Answer: the robots can quickly be assembled and then quickly
reconstructed to solve problems. Swarms often times work off of a
principal called emergent behavior. Emergent behavior is the complex
behavior that emerges as a group of robots are programmed with a simple
task. Ask the students if they can think of an example of this. Answer Ant.
o Swarms (slide 2)
o Many robot behaviors try to replicate animalistic behavior. Ants are a
prefect example, take for instance gathering food. How do ants know to
walk in a line? The “programming” of an ant is very simple, they are
“programmed” to find food, and when they do return to the ant hill and
leave a pheromone trail that indicates they have found food. When an ant
finds a pheromone trail indicating food it is “programmed” to follow the
trail to food. Once the ant find food it again lays down a pheromone trail
indicating it found food. Through this method the more ants that find the
pheromone trail the stronger the trail becomes. So even though the ants
were not “programmed” to walk in a line with food this behavior emerges
from two simple rules: When you find food return to the ant hill and leave
a pheromone trail indicating food. When you find a pheromone trail
indicating food follow it to the food.
o Humanoid Robots
o Picture of Sony’s QRIO a humanoid companion robot.
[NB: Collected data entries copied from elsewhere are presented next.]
import Literature.Probability.Percolation.RSWProofs
import Literature.Probability.Percolation.PlanarDuality
import Literature.Probability.Percolation.CrossingChains
import Literature.Probability.Percolation.AnnulusCircuitsProofs
import Literature.Probability.Percolation.FourArmGarbanDocking
import HarnessLib

/-!
# Crux `StripClusterRates` (stmt-CriticalPhenomena-13878), line two-cluster-rate-is-stationary-gap, reshape 5 (lead c6):
registered stub `stub_cgGlueMinus`

Support file (`--supports stmt-CriticalPhenomena-13878`). See the skeleton
`Cruxes/StripClusterRates/Lines/two_cluster_rate_is_stationary_gap.lean`, section `ConfinedGluing`, for the role of this stub in
the confined-gluing order transfer (γ₂-half of the crux from Cardy-order two-cluster Kac).

Content: the deterministic gluing of the DECREASING parts of two end-confined blocks. Everything
is a statement about the dual configuration `ω' = dualConfig ω`, which is itself a lattice
configuration (`ω' ⊆ E(ℤ²)`, faces indexed by lower-left corners), so the gluing is the usual
box-crossing gluing of open paths (Bollobás–Riordan 2006, Ch. 3, proof of eq. (2); Grimmett 1999,
§11.2 and proof of Lemma 11.75): the confined dual crossing `δ₁` of block 1 ends with a
left-right crossing of the face box `F₁ = [M₁-b, M₁] × [b+1, 2b]`, the dual crossing `H` of the
glue face box `[M₁-b, M₁+2b+2] × [b+1, 2b]` starts with one, and both meet the dual top-bottom
crossing of `F₁`; symmetrically at the face box `F₂ = [M₁+b+1, M₁+2b+2] × [b+1, 2b]` with the
(translated) confined dual crossing `δ₂` of block 2.  All five regions lie in the confined
middle region of the long block `[0, M₁+b+2+M₂]`.

References: B. Bollobás, O. Riordan, *Percolation* (2006), Ch. 3; G. Grimmett, *Percolation*
(1999), §11.2, §11.7.
-/

noncomputable section

open MeasureTheory Filter Topology Set
open Literature.Probability.LatticeModels Literature.Probability.Percolation

namespace Summit.CriticalPhenomena.CardyFormulaZ2.Cruxes.StripClusterRates.TwoClusterRateIsStationaryGap

/-! ### Two local tools -/

/-- **Recentring a translated crossing event** (the tree's recipe `relabel_mem_openCrossing` +
`relabel_shift_neg_relabel_shift`): if `ω - v ∈ C(S; A, B)` then `ω ∈ C(S + v; A + v, B + v)`.
[folklore] -/
theorem mem_openCrossing_image_of_relabel_shift_neg {v : Site 2} {ω : BondConfig (Site 2)}
    {S A B : Set (Site 2)}
    (h : BondConfig.relabel (sym2Equiv (Site.shift (-v))) ω ∈ openCrossing S A B) :
    ω ∈ openCrossing ((· + v) '' S) ((· + v) '' A) ((· + v) '' B) := by
  have h' := relabel_mem_openCrossing (Site.shift v) h
  have e := relabel_shift_neg_relabel_shift (-v) ω
  rw [neg_neg] at e
  rw [e] at h'
  exact h'

/-- **Two left-right crossings and one top-bottom crossing of a box are joined inside the box.**
On a lattice configuration, if the translated rectangle `F = u + [0, m] × [0, n]` has an open
top-bottom crossing and two open paths inside `F` from its left column to its right column,
`p₁ ↝ p₂` and `q₁ ↝ q₂`, then `p₂` and `q₁` are joined by an open path inside `F`: both
horizontal paths meet the vertical one (Bollobás–Riordan 2006, Ch. 3, proof of eq. (2), "this
path must meet" the horizontal crossings; the tree's `exists_mem_support_of_crossing`).
[folklore] -/
theorem openConnIn_of_lr_tb_lr {ω : BondConfig (Site 2)} (hω : ω ⊆ (zdGraph 2).edgeSet)
    {u p₁ p₂ q₁ q₂ : Site 2} {m n : ℕ}
    (hV : ω ∈ openCrossing ((· + u) '' (rectangle m n : Set (Site 2)))
      ((· + u) '' (bottomSide m n : Set (Site 2))) ((· + u) '' (topSide m n : Set (Site 2))))
    (hP : ω ∈ openConnIn ((· + u) '' (rectangle m n : Set (Site 2))) p₁ p₂)
    (hp₁ : p₁ 0 = u 0) (hp₂ : p₂ 0 = u 0 + m)
    (hQ : ω ∈ openConnIn ((· + u) '' (rectangle m n : Set (Site 2))) q₁ q₂)
    (hq₁ : q₁ 0 = u 0) (hq₂ : q₂ 0 = u 0 + m) :
    ω ∈ openConnIn ((· + u) '' (rectangle m n : Set (Site 2))) p₂ q₁ := by
  classical
  set F : Set (Site 2) := (· + u) '' (rectangle m n : Set (Site 2)) with hF
  obtain ⟨c, d, T, hc, hd, hT, hTω⟩ := exists_walk_of_mem_tbCrossingAt hω hV
  obtain ⟨P, hPS, hPω⟩ := exists_walk_of_mem_openConnIn hω hP
  obtain ⟨Q, hQS, hQω⟩ := exists_walk_of_mem_openConnIn hω hQ
  have hTS : ∀ z ∈ T.support, z ∈ F := fun z hz => mem_image_rectangle_iff.2 (hT z hz)
  obtain ⟨w, hwP, hwT⟩ := exists_mem_support_of_crossing P T
    (fun z hz => mem_image_rectangle_iff.1 (hPS z hz)) hT hp₁ hp₂ hc hd
  obtain ⟨w', hw'Q, hw'T⟩ := exists_mem_support_of_crossing Q T
    (fun z hz => mem_image_rectangle_iff.1 (hQS z hz)) hT hq₁ hq₂ hc hd
  -- `p₂ ↔ p₁ ↔ w` along `P`, `w ↔ c ↔ w'` along `T`, `w' ↔ q₁` along `Q`
  have c₁ : ω ∈ openConnIn F p₂ w :=
    PlanarDuality.openConnIn_trans (by rw [openConnIn_comm]; exact hP)
      (mem_openConnIn_of_mem_support P hPS hPω hwP)
  have c₂ : ω ∈ openConnIn F w w' :=
    PlanarDuality.openConnIn_trans
      (by rw [openConnIn_comm]; exact mem_openConnIn_of_mem_support T hTS hTω hwT)
      (mem_openConnIn_of_mem_support T hTS hTω hw'T)
  have c₃ : ω ∈ openConnIn F w' q₁ := by
    rw [openConnIn_comm]; exact mem_openConnIn_of_mem_support Q hQS hQω hw'Q
  exact PlanarDuality.openConnIn_trans (PlanarDuality.openConnIn_trans c₁ c₂) c₃

/-! ### The stub -/

/-- **CG2⁻ · deterministic gluing of the decreasing parts of two end-confined blocks** (registered stub `stub_cgGlueMinus` of crux `StripClusterRates`, reshape 5): the dual-open confined face crossings of the two blocks and three dual-open crossings of the middle glue face box `[M₁-b, M₁+2b+2]×[b+1,2b]` give the dual-open confined face crossing of the long block. [folklore; cite: BollobasRiordan2006, Ch. 3, proof of eq. (2); GrimmettPercolation1999, §11.2] -/
theorem stub_cgGlueMinus :
    ∀ (M₁ M₂ b : ℕ), 1 ≤ b → b + 1 ≤ M₁ → b + 1 ≤ M₂ → ∀ ω : BondConfig (Site 2), ω ⊆ (zdGraph 2).edgeSet → ω ∈ (dualConfig ⁻¹' openCrossing {z ∈ ((· + pt (-1) 0) '' (rectangle (M₁ + 1) (3 * b + 1) : Set (Site 2))) | (z 0 ≤ (b : ℤ) ∨ (M₁ : ℤ) ≤ z 0 + b) → (b : ℤ) + 1 ≤ z 1 ∧ z 1 ≤ 2 * (b : ℤ)} ((· + pt (-1) 0) '' (leftSide (M₁ + 1) (3 * b + 1) : Set (Site 2))) ((· + pt (-1) 0) '' (rightSide (M₁ + 1) (3 * b + 1) : Set (Site 2)))) → ω ∈ (BondConfig.relabel (sym2Equiv (Site.shift (-pt ((M₁ : ℤ) + b + 2) 0)))) ⁻¹' (dualConfig ⁻¹' openCrossing {z ∈ ((· + pt (-1) 0) '' (rectangle (M₂ + 1) (3 * b + 1) : Set (Site 2))) | (z 0 ≤ (b : ℤ) ∨ (M₂ : ℤ) ≤ z 0 + b) → (b : ℤ) + 1 ≤ z 1 ∧ z 1 ≤ 2 * (b : ℤ)} ((· + pt (-1) 0) '' (leftSide (M₂ + 1) (3 * b + 1) : Set (Site 2))) ((· + pt (-1) 0) '' (rightSide (M₂ + 1) (3 * b + 1) : Set (Site 2)))) → ω ∈ (dualConfig ⁻¹' (lrCrossingAt (pt ((M₁ : ℤ) - b) ((b : ℤ) + 1)) (3 * b + 2) (b - 1) ∩ (BondConfig.relabel (sym2Equiv (Site.shift (-pt ((M₁ : ℤ) - b) ((b : ℤ) + 1))))) ⁻¹' tbCrossing b (b - 1) ∩ (BondConfig.relabel (sym2Equiv (Site.shift (-pt ((M₁ : ℤ) + b + 1) ((b : ℤ) + 1))))) ⁻¹' tbCrossing (b + 1) (b - 1))) → ω ∈ (dualConfig ⁻¹' openCrossing {z ∈ ((· + pt (-1) 0) '' (rectangle ((M₁ + b + 2 + M₂ : ℕ) + 1) (3 * b + 1) : Set (Site 2))) | (z 0 ≤ (b : ℤ) ∨ ((M₁ + b + 2 + M₂ : ℕ) : ℤ) ≤ z 0 + b) → (b : ℤ) + 1 ≤ z 1 ∧ z 1 ≤ 2 * (b : ℤ)} ((· + pt (-1) 0) '' (leftSide ((M₁ + b + 2 + M₂ : ℕ) + 1) (3 * b + 1) : Set (Site 2))) ((· + pt (-1) 0) '' (rightSide ((M₁ + b + 2 + M₂ : ℕ) + 1) (3 * b + 1) : Set (Site 2)))) := by
  intro M₁ M₂ b hb hM₁ hM₂ ω _ h₁ h₂ h₃
  classical
  rw [Set.mem_preimage] at h₁ ⊢
  rw [Set.mem_preimage, Set.mem_preimage, dualConfig_relabel_shift] at h₂
  replace h₂ := mem_openCrossing_image_of_relabel_shift_neg h₂
  rw [Set.mem_preimage, Set.mem_inter_iff, Set.mem_inter_iff, Set.mem_preimage,
    Set.mem_preimage, tbCrossing, tbCrossing] at h₃
  obtain ⟨⟨hH, hV₁⟩, hV₂⟩ := h₃
  replace hV₁ := mem_openCrossing_image_of_relabel_shift_neg hV₁
  replace hV₂ := mem_openCrossing_image_of_relabel_shift_neg hV₂
  have hω' : dualConfig ω ⊆ (zdGraph 2).edgeSet := fun _ he => (mem_dualConfig_iff.1 he).1
  set ω' := dualConfig ω with hω'def
  -- the confined dual crossing `δ₁ : x ↝ y` of block 1 and its tail after the last visit of the
  -- face column `M₁ - b` (a left-right crossing `z ↝ y` of `F₁`)
  obtain ⟨x, hx, y, hy, hxy⟩ := h₁
  rw [mem_image_add_leftSide] at hx
  rw [mem_image_add_rightSide] at hy
  simp only [Matrix.cons_val_zero, Matrix.cons_val_one] at hx hy
  obtain ⟨z, hz0, hyz⟩ := exists_openConnIn_column_ge hω' ((M₁ : ℤ) - b) (x := y) (y := x)
    (by omega) (by omega) (by rw [openConnIn_comm]; exact hxy)
  have hP₁ : ω' ∈ openConnIn ((· + pt ((M₁ : ℤ) - b) ((b : ℤ) + 1)) '' (rectangle b (b - 1) : Set (Site 2))) z y := by
    rw [openConnIn_comm]
    refine openConnIn_mono ?_ _ _ hyz
    intro w hw
    simp only [Set.mem_inter_iff, Set.mem_setOf_eq, mem_image_rectangle_iff, Matrix.cons_val_zero,
      Matrix.cons_val_one] at hw ⊢
    omega
  -- the dual crossing `H : xh ↝ yh` of the glue face box, its head up to the first visit of
  -- the face column `M₁` (inside `F₁`) and its tail after the last visit of `M₁ + b + 1` (in `F₂`)
  obtain ⟨xh, hxh, yh, hyh, hH'⟩ := hH
  rw [mem_image_add_leftSide] at hxh
  rw [mem_image_add_rightSide] at hyh
  simp only [Matrix.cons_val_zero, Matrix.cons_val_one] at hxh hyh
  obtain ⟨zh, hzh0, hxzh⟩ := exists_openConnIn_column hω' (M₁ : ℤ) (by omega) (by omega) hH'
  have hQ₁ : ω' ∈ openConnIn ((· + pt ((M₁ : ℤ) - b) ((b : ℤ) + 1)) '' (rectangle b (b - 1) : Set (Site 2))) xh zh := by
    refine openConnIn_mono ?_ _ _ hxzh
    intro w hw
    simp only [Set.mem_inter_iff, Set.mem_setOf_eq, mem_image_rectangle_iff, Matrix.cons_val_zero,
      Matrix.cons_val_one] at hw ⊢
    omega
  obtain ⟨zh', hzh'0, hyzh'⟩ := exists_openConnIn_column_ge hω' ((M₁ : ℤ) + b + 1) (x := yh) (y := xh)
    (by omega) (by omega) (by rw [openConnIn_comm]; exact hH')
  have hP₂ : ω' ∈ openConnIn ((· + pt ((M₁ : ℤ) + b + 1) ((b : ℤ) + 1)) '' (rectangle (b + 1) (b - 1) : Set (Site 2))) zh' yh := by
    rw [openConnIn_comm]
    refine openConnIn_mono ?_ _ _ hyzh'
    intro w hw
    simp only [Set.mem_inter_iff, Set.mem_setOf_eq, mem_image_rectangle_iff, Matrix.cons_val_zero,
      Matrix.cons_val_one] at hw ⊢
    omega
  -- the translated confined dual crossing `δ₂ : x₂ ↝ y₂` of block 2 and its head up to the first
  -- visit of the face column `M₁ + 2b + 2` (a left-right crossing of `F₂`)
  obtain ⟨x₂, hx₂, y₂, hy₂, hxy₂⟩ := h₂
  have hx₂' : x₂ 0 = (M₁ : ℤ) + b + 1 ∧ 0 ≤ x₂ 1 ∧ x₂ 1 ≤ 3 * (b : ℤ) + 1 := by
    obtain ⟨a, ha, rfl⟩ := hx₂
    rw [mem_image_add_leftSide] at ha
    simp only [Pi.add_apply, Matrix.cons_val_zero, Matrix.cons_val_one] at ha ⊢
    omega
  have hy₂' : y₂ 0 = (M₁ : ℤ) + b + 2 + M₂ ∧ 0 ≤ y₂ 1 ∧ y₂ 1 ≤ 3 * (b : ℤ) + 1 := by
    obtain ⟨a, ha, rfl⟩ := hy₂
    rw [mem_image_add_rightSide] at ha
    simp only [Pi.add_apply, Matrix.cons_val_zero, Matrix.cons_val_one] at ha ⊢
    omega
  obtain ⟨z₂, hz₂0, hxz₂⟩ := exists_openConnIn_column hω' ((M₁ : ℤ) + 2 * b + 2) (by omega) (by omega) hxy₂
  have hQ₂ : ω' ∈ openConnIn ((· + pt ((M₁ : ℤ) + b + 1) ((b : ℤ) + 1)) '' (rectangle (b + 1) (b - 1) : Set (Site 2))) x₂ z₂ := by
    refine openConnIn_mono ?_ _ _ hxz₂
    rintro w ⟨⟨a, ha, rfl⟩, hw⟩
    simp only [Set.mem_setOf_eq, mem_image_rectangle_iff, Pi.add_apply, Matrix.cons_val_zero,
      Matrix.cons_val_one] at ha hw ⊢
    omega
  -- the two junctions
  have J₁ := openConnIn_of_lr_tb_lr hω' hV₁ hP₁ (by simp only [Matrix.cons_val_zero]; omega)
    (by simp only [Matrix.cons_val_zero]; omega) hQ₁ (by simp only [Matrix.cons_val_zero]; omega)
    (by simp only [Matrix.cons_val_zero]; omega)
  have J₂ := openConnIn_of_lr_tb_lr hω' hV₂ hP₂ (by simp only [Matrix.cons_val_zero]; omega)
    (by simp only [Matrix.cons_val_zero]; push_cast; omega) hQ₂ (by simp only [Matrix.cons_val_zero]; omega)
    (by simp only [Matrix.cons_val_zero]; push_cast; omega)
  -- assemble `x ↝ y ↝ xh ↝ yh ↝ x₂ ↝ y₂` inside the confined middle region of the long block
  refine ⟨x, ?_, y₂, ?_, ?_⟩
  · rw [mem_image_add_leftSide]
    simp only [Matrix.cons_val_zero, Matrix.cons_val_one]
    omega
  · rw [mem_image_add_rightSide]
    simp only [Matrix.cons_val_zero, Matrix.cons_val_one]
    omega
  refine PlanarDuality.openConnIn_trans (PlanarDuality.openConnIn_trans (PlanarDuality.openConnIn_trans
    (PlanarDuality.openConnIn_trans (openConnIn_mono ?_ _ _ hxy) (openConnIn_mono ?_ _ _ J₁))
    (openConnIn_mono ?_ _ _ hH')) (openConnIn_mono ?_ _ _ J₂)) (openConnIn_mono ?_ _ _ hxy₂)
  · -- block 1's confined middle region
    intro w hw
    simp only [Set.mem_setOf_eq, mem_image_rectangle_iff, Matrix.cons_val_zero,
      Matrix.cons_val_one] at hw ⊢
    omega
  · -- `F₁`
    intro w hw
    simp only [Set.mem_setOf_eq, mem_image_rectangle_iff, Matrix.cons_val_zero,
      Matrix.cons_val_one] at hw ⊢
    omega
  · -- the glue face box
    intro w hw
    simp only [Set.mem_setOf_eq, mem_image_rectangle_iff, Matrix.cons_val_zero,
      Matrix.cons_val_one] at hw ⊢
    omega
  · -- `F₂`
    intro w hw
    simp only [Set.mem_setOf_eq, mem_image_rectangle_iff, Matrix.cons_val_zero,
      Matrix.cons_val_one] at hw ⊢
    omega
  · -- block 2's confined middle region, translated
    rintro w ⟨a, ha, rfl⟩
    simp only [Set.mem_setOf_eq, mem_image_rectangle_iff, Pi.add_apply, Matrix.cons_val_zero,
      Matrix.cons_val_one] at ha ⊢
    omega

end Summit.CriticalPhenomena.CardyFormulaZ2.Cruxes.StripClusterRates.TwoClusterRateIsStationaryGap

end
o Capable of voice and face recognition (making it able to look at a person
and know who it is and talk to that person)
o Guinness World Record holder for the first bipedal robot capable of
running (defined as moving while both legs are off the ground at the same
time).
o Why would they spend so much money on a humanoid robot?
 They were hoping to be able to sell these robots as companion
robots that would be able to assist the elderly with daily tasks.
However, due to corporate cuts, the project has been canceled.
o Lego Mindstorm Robots
o The Lego Minstorm robots are a set of Lego’s that utilize a central
processing brick to connect to multiple sensors.
 The ultrasonic sensor utilizes ultrasonic waves in order to find the
distance to an object. This system is much like how a bat can
“see.”
 Light sensor utilizes a Light Emitting Diode (LED) and a light
receiver. The LED emits a light that the light senor receives and
measures the amount of light reflected. So which will reflect more
light, a white sheet of paper or a black sheet of paper?
 Sound sensor that is just a basic microphone.
 Bump senor that is just a contact button.
Programming
o Abstract State Machine (ASM) is used to get a graphical plan for creating a
program. The ASM is composed of two different blocks, a state block and a
decision block, and transition lines. The decision block contains some
question, and depending on the outcome of the question a transition is made to
one of two different state.
Class Period 2: Build Robots
Before the class charge each one of the Lego Bricks and install the three programs on each brick.
The follow the walls program utilizes two ultrasonic sensors, a forward looking sensor connected
to port 4, and one pointing to the left connected to port 1.
This class is mostly spent in independent learning and experimentation. Little guidance is given,
but it is explained that in science the majority of investigation is done through curiosity. So
instruct them to build the robot, by following the directions in the kit. They do not need to put on
all of the sensors, jut whatever sensors they want to experiment with.
When they have completed building ask the first question (found below) and then let them go.
When they seem to be slowing down ask another question.
Questions:
 “What can you get this robot to do?”
 “Can you get it to follow a light?” (Give the group a flashlight)
 “Can you get it to follow another robot?”
 “Experiment with the find the walls program, it does not work well with this robot
configuration, and can you make it work better?”